About this exercise → Reproduce precisely the lines of the listing below, starting with the line that contains "(β) chain. Conditional" and stopping after the line that contains "open Literature.RepresentationTheory.FiniteGroups"; include nothing else.

= Beginning of Section =

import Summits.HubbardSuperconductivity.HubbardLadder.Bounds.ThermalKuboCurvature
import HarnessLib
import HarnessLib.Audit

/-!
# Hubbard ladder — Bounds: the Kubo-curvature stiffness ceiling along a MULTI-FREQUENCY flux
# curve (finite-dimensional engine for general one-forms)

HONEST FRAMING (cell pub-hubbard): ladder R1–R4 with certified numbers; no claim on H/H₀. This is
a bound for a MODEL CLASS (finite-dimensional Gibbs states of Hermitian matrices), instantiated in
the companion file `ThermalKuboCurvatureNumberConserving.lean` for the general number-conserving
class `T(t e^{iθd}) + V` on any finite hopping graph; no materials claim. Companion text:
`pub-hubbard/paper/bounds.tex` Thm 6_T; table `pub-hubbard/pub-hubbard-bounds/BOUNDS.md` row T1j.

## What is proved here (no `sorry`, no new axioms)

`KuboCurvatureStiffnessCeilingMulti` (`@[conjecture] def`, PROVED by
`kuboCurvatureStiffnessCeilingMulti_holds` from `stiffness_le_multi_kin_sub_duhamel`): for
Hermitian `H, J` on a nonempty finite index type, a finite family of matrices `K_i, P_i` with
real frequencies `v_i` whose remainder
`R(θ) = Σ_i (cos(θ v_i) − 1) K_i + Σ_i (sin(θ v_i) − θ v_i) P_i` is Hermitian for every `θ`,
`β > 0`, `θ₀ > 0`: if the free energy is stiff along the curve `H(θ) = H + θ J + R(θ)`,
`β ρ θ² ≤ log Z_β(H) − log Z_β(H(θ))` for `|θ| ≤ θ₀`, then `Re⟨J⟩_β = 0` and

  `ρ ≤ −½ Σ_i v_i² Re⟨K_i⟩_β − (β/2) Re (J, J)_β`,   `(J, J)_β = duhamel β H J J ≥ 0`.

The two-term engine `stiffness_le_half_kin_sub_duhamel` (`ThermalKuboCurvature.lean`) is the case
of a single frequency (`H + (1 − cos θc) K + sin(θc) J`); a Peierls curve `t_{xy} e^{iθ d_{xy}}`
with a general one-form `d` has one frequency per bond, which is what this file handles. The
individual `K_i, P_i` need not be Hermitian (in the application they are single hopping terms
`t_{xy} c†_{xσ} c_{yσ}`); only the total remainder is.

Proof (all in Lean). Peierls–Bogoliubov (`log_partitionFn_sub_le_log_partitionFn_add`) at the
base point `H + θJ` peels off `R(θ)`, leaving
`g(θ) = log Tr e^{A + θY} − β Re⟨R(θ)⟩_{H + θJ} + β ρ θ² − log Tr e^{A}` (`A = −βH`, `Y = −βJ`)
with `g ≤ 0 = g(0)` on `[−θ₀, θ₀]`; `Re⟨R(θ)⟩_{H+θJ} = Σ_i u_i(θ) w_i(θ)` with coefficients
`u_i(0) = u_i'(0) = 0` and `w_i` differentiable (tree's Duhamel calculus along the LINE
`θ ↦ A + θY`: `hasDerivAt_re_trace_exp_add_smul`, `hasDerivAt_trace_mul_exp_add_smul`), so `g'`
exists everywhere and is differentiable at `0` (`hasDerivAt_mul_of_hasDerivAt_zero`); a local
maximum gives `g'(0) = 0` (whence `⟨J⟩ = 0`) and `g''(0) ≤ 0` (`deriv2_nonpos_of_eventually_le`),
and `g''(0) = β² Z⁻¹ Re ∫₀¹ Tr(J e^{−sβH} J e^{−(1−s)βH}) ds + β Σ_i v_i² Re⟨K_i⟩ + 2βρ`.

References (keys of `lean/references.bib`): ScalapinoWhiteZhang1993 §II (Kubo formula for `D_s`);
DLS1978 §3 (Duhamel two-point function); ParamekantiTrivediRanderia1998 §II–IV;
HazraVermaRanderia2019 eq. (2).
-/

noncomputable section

= End of Section =
= Beginning of Section =

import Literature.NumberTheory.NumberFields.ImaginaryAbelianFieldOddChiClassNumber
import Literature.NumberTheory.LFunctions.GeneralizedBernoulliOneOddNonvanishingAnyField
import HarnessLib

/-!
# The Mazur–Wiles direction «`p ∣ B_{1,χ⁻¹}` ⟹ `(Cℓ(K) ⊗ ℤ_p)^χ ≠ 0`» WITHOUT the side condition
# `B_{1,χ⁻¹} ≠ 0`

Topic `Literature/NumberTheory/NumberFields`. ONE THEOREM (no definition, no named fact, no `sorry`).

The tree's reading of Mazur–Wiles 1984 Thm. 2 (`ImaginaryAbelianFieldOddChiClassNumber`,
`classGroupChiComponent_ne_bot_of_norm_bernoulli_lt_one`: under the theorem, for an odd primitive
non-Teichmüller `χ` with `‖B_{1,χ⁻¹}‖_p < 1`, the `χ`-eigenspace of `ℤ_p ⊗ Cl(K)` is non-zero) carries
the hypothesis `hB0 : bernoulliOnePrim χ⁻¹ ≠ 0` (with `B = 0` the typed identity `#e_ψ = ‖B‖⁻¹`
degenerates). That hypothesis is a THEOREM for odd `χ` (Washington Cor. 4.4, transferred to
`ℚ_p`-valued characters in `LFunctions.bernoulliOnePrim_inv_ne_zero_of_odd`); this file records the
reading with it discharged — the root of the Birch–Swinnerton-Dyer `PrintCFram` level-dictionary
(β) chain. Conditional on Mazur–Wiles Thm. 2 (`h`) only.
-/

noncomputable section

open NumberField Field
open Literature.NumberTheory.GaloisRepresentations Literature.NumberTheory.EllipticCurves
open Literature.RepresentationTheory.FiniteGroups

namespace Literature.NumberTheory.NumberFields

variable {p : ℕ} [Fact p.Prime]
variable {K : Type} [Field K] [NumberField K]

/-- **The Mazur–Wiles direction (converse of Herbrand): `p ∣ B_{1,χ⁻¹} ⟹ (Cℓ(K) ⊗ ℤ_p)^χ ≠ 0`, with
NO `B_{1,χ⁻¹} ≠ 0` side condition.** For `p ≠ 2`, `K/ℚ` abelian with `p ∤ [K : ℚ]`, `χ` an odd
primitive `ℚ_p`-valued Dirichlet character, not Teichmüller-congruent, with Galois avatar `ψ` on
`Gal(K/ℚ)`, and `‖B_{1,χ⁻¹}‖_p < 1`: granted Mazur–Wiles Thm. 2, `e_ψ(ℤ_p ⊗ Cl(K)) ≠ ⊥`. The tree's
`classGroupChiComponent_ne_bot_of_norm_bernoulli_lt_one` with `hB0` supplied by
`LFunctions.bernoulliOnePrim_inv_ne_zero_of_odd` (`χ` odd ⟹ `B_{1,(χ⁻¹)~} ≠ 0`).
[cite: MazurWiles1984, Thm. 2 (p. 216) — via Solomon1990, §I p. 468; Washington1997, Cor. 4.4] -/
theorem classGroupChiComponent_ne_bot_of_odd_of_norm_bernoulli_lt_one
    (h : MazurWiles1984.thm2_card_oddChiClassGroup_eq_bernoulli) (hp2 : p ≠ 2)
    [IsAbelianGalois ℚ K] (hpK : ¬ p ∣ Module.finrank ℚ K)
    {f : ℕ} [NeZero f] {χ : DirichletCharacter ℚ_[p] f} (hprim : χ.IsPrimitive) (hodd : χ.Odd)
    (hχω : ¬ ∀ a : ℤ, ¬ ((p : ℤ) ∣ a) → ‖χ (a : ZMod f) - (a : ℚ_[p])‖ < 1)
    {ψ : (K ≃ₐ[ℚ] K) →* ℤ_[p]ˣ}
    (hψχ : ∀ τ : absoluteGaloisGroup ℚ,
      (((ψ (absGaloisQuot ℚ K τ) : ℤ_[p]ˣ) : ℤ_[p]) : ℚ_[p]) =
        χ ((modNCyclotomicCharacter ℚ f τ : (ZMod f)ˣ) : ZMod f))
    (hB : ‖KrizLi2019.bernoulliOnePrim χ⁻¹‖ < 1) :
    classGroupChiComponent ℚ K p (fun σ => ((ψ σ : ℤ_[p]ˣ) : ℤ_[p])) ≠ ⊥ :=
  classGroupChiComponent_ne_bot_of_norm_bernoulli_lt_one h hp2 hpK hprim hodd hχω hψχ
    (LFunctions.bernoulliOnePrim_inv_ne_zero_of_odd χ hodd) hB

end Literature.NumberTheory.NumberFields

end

= End of Section =
= Beginning of Section =

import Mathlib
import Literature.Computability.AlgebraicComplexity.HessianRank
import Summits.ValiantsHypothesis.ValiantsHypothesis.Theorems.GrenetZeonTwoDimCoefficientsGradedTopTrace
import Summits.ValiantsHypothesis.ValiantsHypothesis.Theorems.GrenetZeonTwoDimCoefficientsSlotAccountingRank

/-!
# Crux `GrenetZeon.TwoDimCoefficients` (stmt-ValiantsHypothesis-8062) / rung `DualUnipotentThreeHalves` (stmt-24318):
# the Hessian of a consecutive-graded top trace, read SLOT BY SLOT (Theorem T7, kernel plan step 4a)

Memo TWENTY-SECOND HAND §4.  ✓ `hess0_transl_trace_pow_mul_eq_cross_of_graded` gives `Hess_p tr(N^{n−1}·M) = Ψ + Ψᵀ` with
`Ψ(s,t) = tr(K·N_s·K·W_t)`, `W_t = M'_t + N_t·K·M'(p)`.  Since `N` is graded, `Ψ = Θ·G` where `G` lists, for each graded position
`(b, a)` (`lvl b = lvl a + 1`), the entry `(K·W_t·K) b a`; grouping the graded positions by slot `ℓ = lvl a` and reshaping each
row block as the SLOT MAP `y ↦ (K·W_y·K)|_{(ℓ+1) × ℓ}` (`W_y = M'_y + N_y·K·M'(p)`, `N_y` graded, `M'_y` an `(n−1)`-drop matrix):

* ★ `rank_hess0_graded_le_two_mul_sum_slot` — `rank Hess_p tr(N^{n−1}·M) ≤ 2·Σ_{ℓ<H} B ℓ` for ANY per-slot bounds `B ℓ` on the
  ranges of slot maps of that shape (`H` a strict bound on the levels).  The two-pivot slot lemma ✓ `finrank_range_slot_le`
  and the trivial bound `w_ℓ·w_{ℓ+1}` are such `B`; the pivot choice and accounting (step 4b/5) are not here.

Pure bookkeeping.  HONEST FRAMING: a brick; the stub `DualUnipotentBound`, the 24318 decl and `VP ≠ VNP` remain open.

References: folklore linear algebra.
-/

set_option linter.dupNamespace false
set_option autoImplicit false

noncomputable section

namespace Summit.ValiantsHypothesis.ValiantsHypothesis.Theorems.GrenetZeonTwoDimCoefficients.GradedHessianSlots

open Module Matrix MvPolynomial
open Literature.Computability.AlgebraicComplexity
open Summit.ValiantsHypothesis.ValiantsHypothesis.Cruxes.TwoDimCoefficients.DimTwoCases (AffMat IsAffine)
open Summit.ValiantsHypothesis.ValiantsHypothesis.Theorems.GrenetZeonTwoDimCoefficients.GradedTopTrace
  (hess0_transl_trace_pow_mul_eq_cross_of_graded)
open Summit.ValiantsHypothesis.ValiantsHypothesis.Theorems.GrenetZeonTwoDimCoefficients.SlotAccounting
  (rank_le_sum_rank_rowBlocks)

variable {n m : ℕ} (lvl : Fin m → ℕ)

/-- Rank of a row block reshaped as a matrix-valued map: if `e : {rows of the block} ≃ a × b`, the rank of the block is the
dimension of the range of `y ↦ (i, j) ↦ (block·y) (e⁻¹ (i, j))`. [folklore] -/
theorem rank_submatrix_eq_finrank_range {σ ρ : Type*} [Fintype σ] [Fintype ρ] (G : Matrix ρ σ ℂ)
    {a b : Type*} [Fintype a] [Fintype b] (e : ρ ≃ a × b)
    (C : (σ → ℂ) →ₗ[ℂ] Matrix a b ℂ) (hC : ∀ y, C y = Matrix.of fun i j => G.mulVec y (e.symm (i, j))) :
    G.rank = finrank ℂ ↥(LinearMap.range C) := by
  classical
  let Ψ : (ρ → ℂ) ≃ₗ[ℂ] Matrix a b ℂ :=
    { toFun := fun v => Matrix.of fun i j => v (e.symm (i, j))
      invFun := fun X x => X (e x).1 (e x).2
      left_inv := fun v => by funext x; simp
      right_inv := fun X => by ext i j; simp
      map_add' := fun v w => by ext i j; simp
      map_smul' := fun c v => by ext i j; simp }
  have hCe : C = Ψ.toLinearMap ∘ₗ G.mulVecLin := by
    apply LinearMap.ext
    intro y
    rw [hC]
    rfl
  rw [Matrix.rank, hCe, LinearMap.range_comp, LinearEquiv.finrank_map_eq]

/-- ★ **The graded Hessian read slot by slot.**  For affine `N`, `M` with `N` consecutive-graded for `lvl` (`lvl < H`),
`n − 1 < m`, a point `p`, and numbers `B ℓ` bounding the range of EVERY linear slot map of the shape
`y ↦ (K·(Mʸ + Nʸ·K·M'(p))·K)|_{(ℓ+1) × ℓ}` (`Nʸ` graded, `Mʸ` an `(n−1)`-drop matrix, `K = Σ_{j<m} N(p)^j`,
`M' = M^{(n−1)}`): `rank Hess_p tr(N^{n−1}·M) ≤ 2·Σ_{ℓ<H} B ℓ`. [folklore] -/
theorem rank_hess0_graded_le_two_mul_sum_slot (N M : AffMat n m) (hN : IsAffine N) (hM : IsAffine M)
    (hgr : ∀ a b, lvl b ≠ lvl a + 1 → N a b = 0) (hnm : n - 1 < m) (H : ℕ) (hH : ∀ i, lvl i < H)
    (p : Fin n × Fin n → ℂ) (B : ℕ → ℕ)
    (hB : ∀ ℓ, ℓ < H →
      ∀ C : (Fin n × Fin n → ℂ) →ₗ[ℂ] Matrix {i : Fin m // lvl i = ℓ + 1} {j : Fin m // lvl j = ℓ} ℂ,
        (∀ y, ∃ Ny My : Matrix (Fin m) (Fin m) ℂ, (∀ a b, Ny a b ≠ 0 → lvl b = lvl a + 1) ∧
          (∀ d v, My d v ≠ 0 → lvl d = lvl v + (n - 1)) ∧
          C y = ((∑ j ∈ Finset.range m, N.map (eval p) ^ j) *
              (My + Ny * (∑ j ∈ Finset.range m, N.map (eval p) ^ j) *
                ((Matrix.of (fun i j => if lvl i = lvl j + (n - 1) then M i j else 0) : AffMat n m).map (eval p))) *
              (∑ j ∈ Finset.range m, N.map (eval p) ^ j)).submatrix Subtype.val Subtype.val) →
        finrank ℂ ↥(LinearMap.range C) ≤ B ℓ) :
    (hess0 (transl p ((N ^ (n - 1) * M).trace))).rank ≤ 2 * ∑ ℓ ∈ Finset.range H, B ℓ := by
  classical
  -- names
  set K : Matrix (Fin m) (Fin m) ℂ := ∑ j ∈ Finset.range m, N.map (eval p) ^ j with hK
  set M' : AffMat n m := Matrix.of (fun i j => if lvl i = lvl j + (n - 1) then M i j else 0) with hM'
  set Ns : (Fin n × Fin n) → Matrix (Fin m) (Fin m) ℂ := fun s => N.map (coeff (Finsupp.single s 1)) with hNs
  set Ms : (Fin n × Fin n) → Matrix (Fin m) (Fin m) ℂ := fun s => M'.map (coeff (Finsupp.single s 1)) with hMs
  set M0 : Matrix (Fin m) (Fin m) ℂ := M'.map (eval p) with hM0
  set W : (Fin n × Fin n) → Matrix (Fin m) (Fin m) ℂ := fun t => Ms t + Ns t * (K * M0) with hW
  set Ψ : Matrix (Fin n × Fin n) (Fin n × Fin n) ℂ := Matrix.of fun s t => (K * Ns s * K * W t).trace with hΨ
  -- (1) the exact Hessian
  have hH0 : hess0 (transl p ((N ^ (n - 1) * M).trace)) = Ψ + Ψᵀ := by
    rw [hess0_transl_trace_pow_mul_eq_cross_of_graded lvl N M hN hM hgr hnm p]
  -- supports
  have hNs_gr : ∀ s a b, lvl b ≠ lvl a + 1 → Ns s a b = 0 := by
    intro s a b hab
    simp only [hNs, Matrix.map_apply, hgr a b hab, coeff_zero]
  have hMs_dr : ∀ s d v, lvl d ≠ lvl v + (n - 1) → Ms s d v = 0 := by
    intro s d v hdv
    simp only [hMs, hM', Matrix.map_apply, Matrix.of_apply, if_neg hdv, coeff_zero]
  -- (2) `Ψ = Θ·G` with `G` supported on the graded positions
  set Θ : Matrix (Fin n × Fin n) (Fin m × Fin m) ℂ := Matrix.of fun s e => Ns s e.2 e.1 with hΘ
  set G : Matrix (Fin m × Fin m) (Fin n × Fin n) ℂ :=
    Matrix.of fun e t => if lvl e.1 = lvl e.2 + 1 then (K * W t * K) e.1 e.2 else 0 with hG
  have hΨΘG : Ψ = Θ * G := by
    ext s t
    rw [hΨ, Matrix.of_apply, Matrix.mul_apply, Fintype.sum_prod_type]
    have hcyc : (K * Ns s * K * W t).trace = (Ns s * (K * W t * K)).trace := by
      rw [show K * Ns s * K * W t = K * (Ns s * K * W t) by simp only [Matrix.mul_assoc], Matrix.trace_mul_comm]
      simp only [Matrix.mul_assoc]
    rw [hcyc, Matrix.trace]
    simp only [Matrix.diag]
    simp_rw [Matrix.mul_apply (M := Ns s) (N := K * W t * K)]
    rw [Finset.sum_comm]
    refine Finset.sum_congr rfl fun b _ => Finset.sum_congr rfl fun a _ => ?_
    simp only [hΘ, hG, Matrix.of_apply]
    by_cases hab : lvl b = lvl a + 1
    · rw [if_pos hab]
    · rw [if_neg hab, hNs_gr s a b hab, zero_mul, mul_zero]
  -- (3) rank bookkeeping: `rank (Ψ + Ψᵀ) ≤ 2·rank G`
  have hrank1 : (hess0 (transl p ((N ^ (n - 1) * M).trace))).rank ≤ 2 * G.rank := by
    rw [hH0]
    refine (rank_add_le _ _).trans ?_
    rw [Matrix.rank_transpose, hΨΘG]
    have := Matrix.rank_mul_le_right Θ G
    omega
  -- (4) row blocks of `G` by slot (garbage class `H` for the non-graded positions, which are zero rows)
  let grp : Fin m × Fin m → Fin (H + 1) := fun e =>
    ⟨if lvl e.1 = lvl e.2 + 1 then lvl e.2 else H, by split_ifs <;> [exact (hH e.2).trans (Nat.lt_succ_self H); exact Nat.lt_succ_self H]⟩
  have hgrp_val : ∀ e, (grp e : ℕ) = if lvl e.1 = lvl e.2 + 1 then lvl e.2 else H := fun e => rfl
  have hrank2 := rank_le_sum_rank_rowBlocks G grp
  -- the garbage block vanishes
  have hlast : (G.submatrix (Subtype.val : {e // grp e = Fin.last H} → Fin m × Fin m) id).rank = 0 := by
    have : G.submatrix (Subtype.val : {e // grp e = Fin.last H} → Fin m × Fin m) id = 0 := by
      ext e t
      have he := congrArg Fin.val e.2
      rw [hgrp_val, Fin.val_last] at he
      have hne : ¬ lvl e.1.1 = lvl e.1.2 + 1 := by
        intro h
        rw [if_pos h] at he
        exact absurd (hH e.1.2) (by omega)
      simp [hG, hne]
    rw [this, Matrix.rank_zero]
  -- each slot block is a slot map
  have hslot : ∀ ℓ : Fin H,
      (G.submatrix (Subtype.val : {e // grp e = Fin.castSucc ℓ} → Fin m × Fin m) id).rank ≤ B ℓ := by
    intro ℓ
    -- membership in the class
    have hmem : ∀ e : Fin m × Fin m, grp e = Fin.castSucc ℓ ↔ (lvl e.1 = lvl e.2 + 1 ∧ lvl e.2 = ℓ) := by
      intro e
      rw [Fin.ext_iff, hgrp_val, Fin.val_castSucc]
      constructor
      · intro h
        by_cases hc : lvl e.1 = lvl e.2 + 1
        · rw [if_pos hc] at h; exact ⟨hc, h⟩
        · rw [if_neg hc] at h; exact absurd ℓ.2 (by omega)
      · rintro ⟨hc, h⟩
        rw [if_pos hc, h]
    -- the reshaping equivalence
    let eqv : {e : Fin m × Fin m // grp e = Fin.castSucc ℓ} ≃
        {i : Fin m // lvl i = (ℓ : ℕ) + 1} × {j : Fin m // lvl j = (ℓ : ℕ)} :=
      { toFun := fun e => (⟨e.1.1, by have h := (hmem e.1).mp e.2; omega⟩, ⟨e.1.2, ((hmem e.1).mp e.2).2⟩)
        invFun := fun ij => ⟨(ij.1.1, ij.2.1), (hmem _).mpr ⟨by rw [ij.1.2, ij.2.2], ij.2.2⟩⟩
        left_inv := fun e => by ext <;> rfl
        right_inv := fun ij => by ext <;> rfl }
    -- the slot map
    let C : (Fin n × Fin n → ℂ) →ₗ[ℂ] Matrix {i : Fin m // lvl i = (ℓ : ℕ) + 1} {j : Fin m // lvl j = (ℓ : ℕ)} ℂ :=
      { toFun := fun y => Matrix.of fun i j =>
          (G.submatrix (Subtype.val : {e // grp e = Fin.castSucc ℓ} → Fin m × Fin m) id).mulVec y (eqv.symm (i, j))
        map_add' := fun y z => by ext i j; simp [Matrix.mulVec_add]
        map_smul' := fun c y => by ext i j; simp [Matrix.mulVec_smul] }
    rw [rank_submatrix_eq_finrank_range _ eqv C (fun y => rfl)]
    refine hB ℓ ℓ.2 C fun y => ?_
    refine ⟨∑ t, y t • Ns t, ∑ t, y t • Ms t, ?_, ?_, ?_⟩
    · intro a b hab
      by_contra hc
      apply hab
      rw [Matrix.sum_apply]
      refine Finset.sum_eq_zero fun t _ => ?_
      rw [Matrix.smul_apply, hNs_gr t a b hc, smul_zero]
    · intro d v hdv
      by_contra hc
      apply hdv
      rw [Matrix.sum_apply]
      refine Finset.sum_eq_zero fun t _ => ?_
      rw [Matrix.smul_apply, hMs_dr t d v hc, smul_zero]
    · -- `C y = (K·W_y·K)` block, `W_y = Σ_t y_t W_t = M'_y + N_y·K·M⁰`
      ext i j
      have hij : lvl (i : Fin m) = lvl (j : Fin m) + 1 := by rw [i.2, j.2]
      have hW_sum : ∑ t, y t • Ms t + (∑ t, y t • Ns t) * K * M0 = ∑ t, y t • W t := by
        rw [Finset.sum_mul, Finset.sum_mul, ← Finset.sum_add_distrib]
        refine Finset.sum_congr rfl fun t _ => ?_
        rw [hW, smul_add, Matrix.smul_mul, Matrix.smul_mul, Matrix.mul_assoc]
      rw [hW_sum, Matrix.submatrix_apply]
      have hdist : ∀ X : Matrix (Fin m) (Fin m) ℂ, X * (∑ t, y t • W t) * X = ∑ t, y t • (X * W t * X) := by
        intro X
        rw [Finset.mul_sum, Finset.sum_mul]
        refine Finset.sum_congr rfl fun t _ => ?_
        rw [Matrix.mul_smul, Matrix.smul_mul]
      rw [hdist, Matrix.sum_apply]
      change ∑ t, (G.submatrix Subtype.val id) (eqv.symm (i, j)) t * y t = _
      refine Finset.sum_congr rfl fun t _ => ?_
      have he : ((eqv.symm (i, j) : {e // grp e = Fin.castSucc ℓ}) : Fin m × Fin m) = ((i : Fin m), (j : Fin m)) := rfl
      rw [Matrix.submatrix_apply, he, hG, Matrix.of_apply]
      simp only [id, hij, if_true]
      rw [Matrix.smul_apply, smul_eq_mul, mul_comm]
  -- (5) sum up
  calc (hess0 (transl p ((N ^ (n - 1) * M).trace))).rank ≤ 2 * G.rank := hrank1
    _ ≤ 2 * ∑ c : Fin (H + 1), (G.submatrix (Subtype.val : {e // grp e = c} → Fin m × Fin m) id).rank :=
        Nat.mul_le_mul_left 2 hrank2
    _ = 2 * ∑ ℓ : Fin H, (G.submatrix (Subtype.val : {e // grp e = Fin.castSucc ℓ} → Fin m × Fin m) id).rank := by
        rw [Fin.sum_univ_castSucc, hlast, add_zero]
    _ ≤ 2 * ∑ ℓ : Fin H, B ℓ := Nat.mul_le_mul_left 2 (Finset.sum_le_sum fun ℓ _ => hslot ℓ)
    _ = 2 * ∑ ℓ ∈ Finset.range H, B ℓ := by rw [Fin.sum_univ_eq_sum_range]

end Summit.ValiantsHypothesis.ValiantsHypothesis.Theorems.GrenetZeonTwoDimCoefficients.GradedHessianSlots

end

= End of Section =

Written answer →
(β) chain. Conditional on Mazur–Wiles Thm. 2 (`h`) only.
-/

noncomputable section

open NumberField Field
open Literature.NumberTheory.GaloisRepresentations Literature.NumberTheory.EllipticCurves
open Literature.RepresentationTheory.FiniteGroups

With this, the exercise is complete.